==== Records for this task
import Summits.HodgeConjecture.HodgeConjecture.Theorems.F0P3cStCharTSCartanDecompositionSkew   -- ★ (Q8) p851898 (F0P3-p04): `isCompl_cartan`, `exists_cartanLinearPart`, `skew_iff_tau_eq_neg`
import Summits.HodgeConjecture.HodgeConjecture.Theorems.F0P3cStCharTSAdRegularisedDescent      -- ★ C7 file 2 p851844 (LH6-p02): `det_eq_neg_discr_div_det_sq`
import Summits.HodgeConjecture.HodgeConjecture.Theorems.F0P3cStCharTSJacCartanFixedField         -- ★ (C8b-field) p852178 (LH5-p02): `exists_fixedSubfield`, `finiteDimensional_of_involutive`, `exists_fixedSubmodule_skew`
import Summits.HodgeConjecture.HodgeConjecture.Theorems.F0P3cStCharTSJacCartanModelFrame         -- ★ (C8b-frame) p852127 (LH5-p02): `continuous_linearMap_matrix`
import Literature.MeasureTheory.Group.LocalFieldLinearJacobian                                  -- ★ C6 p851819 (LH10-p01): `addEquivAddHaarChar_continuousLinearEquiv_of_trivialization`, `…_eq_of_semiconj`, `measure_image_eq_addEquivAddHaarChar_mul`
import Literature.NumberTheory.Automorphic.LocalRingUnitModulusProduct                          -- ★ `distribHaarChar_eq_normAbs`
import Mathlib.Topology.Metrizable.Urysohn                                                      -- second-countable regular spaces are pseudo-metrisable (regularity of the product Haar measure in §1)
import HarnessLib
========
All lines with the string "Literature" must be copied from the data.

**Answer to the exercise**:
import Literature.MeasureTheory.Group.LocalFieldLinearJacobian                                  -- ★ C6 p851819 (LH10-p01): `addEquivAddHaarChar_continuousLinearEquiv_of_trivialization`, `…_eq_of_semiconj`, `measure_image_eq_addEquivAddHaarChar_mul`
import Literature.NumberTheory.Automorphic.LocalRingUnitModulusProduct                          -- ★ `distribHaarChar_eq_normAbs`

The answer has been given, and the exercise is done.